What you are asked to do:
Tally up the lines below that include the word "theorem". Answer with the number alone.

Supplied records:
/-- **THE CROSS-OBSERVABLE FLOOR OF THE FLOW SAMPLER (general space).**  `g` bounded measurable,
`F` measurable, `c` a level, `θ = ±1` the label of `{c ≤ F}`,
`R = ∫∫ min(w(t) q(t'), w(t') q(t)) χ_flip(t, t')` (`R/Z` = probability per step of an accepted label
change).  If the autocorrelation series of `g` under `K = imhOp μ w q` is summable, then
`τ_int(g) ≥ (∫ g θ w)² / (∫ g² w · 2R) − ½`. -/
theorem imhOp_tauInt_ge_cross (hw0 : ∀ t, 0 < w t) (hwm : Measurable w) (hwi : Integrable w μ)
    (hq0 : ∀ t, 0 < q t) (hqm : Measurable q) (hqi : Integrable q μ) (hq1 : ∫ t, q t ∂μ = 1)
    {g : X → ℝ} (hgm : Measurable g) {Bg : ℝ} (hgb : ∀ t, |g t| ≤ Bg)
    {F : X → ℝ} (hF : Measurable F) (c : ℝ)
    (hs : Summable fun k => (∫ t, g t * ((imhOp μ w q)^[k + 1] g) t * w t ∂μ)
      / ∫ t, g t ^ 2 * w t ∂μ) :
    (∫ t, g t * (if c ≤ F t then (1 : ℝ) else -1) * w t ∂μ) ^ 2
          / ((∫ t, g t ^ 2 * w t ∂μ) * (2 * ∫ p, imhFlow w q p.1 p.2
            * (if (c ≤ F p.1 ↔ c ≤ F p.2) then (0 : ℝ) else 1) ∂(μ.prod μ))) - 1 / 2
      ≤ tauInt (fun k => (∫ t, g t * ((imhOp μ w q)^[k] g) t * w t ∂μ) / ∫ t, g t ^ 2 * w t ∂μ) := by
  -- the label and its Dirichlet form `2R`
  have hθm : Measurable (fun t => if c ≤ F t then (1 : ℝ) else -1) :=
    Measurable.ite (measurableSet_le measurable_const hF) measurable_const measurable_const
  have hθb : ∀ t, |(if c ≤ F t then (1 : ℝ) else -1)| ≤ 1 := fun t => by split_ifs <;> norm_num
  have hdir := dirichlet_eq_half_sq hw0 hwm hwi hq0 hqm hqi hq1 hθm hθb
  have hdir' : (∫ t, (if c ≤ F t then (1 : ℝ) else -1) ^ 2 * w t ∂μ)
      - ∫ t, (if c ≤ F t then (1 : ℝ) else -1)
          * imhOp μ w q (fun s => if c ≤ F s then (1 : ℝ) else -1) t * w t ∂μ
      ≤ 2 * ∫ p, imhFlow w q p.1 p.2 * (if (c ≤ F p.1 ↔ c ≤ F p.2) then (0 : ℝ) else 1) ∂(μ.prod μ) := by
    rw [hdir]
    have e : ∀ p : X × X, imhFlow w q p.1 p.2
          * ((if c ≤ F p.1 then (1 : ℝ) else -1) - (if c ≤ F p.2 then (1 : ℝ) else -1)) ^ 2
        = 4 * (imhFlow w q p.1 p.2 * (if (c ≤ F p.1 ↔ c ≤ F p.2) then (0 : ℝ) else 1)) := by
      intro p
      rw [label_sq_sub_eq_four_mul_flip]
      ring
    simp_rw [e]
    rw [integral_const_mul]
    linarith
  -- the flow sampler as an instance of the `RevOp` format on bounded measurable observables
  exact RevOp.tauInt_ge_variational_of_le (μ := μ)
    (A := fun f : X → ℝ => Measurable f ∧ ∃ B : ℝ, ∀ t, |f t| ≤ B)
    (K := imhOp μ w q) (w := w) (fun t => (hw0 t).le)
    (fun f h hf hh => by
      obtain ⟨hfm', Bf, hfb'⟩ := hf
      obtain ⟨hhm', Bh, hhb'⟩ := hh
      exact integrable_mul_mul_weight hw0 hwm hwi hfm' hhm' hfb' hhb')
    (fun f h l hf hh => by
      obtain ⟨hfm', Bf, hfb'⟩ := hf
      obtain ⟨hhm', Bh, hhb'⟩ := hh
      refine ⟨hfm'.add (measurable_const.mul hhm'), Bf + |l| * Bh, fun t => ?_⟩
      calc |f t + l * h t| ≤ |f t| + |l * h t| := abs_add_le _ _
        _ ≤ Bf + |l| * Bh := by
            rw [abs_mul]; exact add_le_add (hfb' t) (mul_le_mul_of_nonneg_left (hhb' t) (abs_nonneg _)))
    (fun f hf => by
      obtain ⟨hfm', Bf, hfb'⟩ := hf
      exact ⟨measurable_imhOp hwm hqm hfm', Bf, imhOp_abs_le hw0 hq0 hqi hq1 hfb'⟩)
    (fun f h l hf hh t => by
      obtain ⟨hfm', Bf, hfb'⟩ := hf
      obtain ⟨hhm', Bh, hhb'⟩ := hh
      exact imhOp_add_mul hw0 hwm hq0 hqm hqi hfm' hhm' hfb' hhb' l t)
    (fun f h hf hh => by
      obtain ⟨hfm', Bf, hfb'⟩ := hf
      obtain ⟨hhm', Bh, hhb'⟩ := hh
      exact integral_imhOp_mul_mul_comm hw0 hwm hwi hq0 hqm hqi hfm' hhm' hfb' hhb')
    (fun f hf => by
      obtain ⟨hfm', Bf, hfb'⟩ := hf
      exact integral_imhOp_sq_le_integral_sq hw0 hwm hwi hq0 hqm hqi hq1 hfm' hfb')
    ⟨hgm, Bg, hgb⟩ ⟨hθm, 1, hθb⟩ hs hdir'

end General

/-! ## Lattice φ⁴: the flow arm -/

section Lattice

variable {n : ℕ}

/-- **THE CROSS-OBSERVABLE FLOOR OF ROW 2's FLOW ARM.**  Every `λ > 0`, real `J`, positive measurable
model density `q̃` with `∫ q̃ = 1` (`K = imhOpPhi4 J λ q̃`); `g` bounded measurable, `θ = ±1` the label
of a measurable `F` at level `c`;
`r = Z⁻¹ ∫∫ min(e^{−S(φ)} q̃(φ'), e^{−S(φ')} q̃(φ)) χ_flip(φ, φ')` the equilibrium probability per step
of an accepted label change.  If the autocorrelation series of `g` is summable, then
`τ_int(g) ≥ ⟨g θ⟩² / (⟨g²⟩ · 2 r) − ½`. -/
theorem phi4Flow_tauInt_ge_cross {lam : ℝ} (hlam : 0 < lam) (J : Fin (n + 1) → Fin (n + 1) → ℝ)
    {q : (Fin (n + 1) → ℝ) → ℝ} (hq0 : ∀ φ, 0 < q φ) (hqm : Measurable q) (hqi : Integrable q)
    (hq1 : ∫ φ, q φ = 1) {g : (Fin (n + 1) → ℝ) → ℝ} (hg : BddObs g)
    {F : (Fin (n + 1) → ℝ) → ℝ} (hF : Measurable F) (c : ℝ)
    (hs : Summable fun k => (∫ φ, g φ * ((imhOpPhi4 J lam q)^[k + 1] g) φ * gibbsWeight J lam φ)
        / ∫ φ, g φ ^ 2 * gibbsWeight J lam φ) :
    gibbsExpect J lam (fun φ => g φ * (if c ≤ F φ then (1 : ℝ) else -1)) ^ 2
        / (gibbsExpect J lam (fun φ => g φ ^ 2)
          * (2 * ((∫ p, imhFlow (gibbsWeight J lam) q p.1 p.2
            * (if (c ≤ F p.1 ↔ c ≤ F p.2) then (0 : ℝ) else 1)
              ∂((volume : Measure (Fin (n + 1) → ℝ)).prod volume)) / gibbsZ J lam))) - 1 / 2
      ≤ tauInt (fun k => (∫ φ, g φ * ((imhOpPhi4 J lam q)^[k] g) φ * gibbsWeight J lam φ)
        / ∫ φ, g φ ^ 2 * gibbsWeight J lam φ) := by
  have hZ := gibbsZ_pos hlam J
  have hwi := integrable_gibbsWeight hlam J
  have hw0 : ∀ φ : Fin (n + 1) → ℝ, 0 < gibbsWeight J lam φ := fun φ => gibbsWeight_pos J lam φ
  have hwm : Measurable (gibbsWeight J lam) := (continuous_gibbsWeight J lam).measurable
  obtain ⟨hgm, Bg, hgb⟩ := hg
  rw [imhOpPhi4_eq_imhOp] at hs ⊢
  have h := imhOp_tauInt_ge_cross (μ := volume) hw0 hwm hwi hq0 hqm hqi hq1 hgm hgb hF c hs
  unfold gibbsExpect
  have e : ∀ B P R : ℝ, (B / gibbsZ J lam) ^ 2 / (P / gibbsZ J lam * (2 * (R / gibbsZ J lam)))
      = B ^ 2 / (P * (2 * R)) := fun B P R => cross_floor_transfer hZ.ne' B P R 2
  rw [e]
  exact h

end Lattice

end Summit.Ventures.LatticeQCDFlow.Exactness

Solution below:
2